import Mathlib
import HarnessLib
import HarnessLib.Audit
import Summits.FinalStateConjecture.Statement
import HarnessLib.Audit.Status.Attr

## WORK TO BE COMPLETED:
Reproduce the material in full, with no word added or dropped.

## EXERCISE SOLUTION:
import Mathlib
import HarnessLib
import HarnessLib.Audit
import Summits.FinalStateConjecture.Statement
import HarnessLib.Audit.Status.Attr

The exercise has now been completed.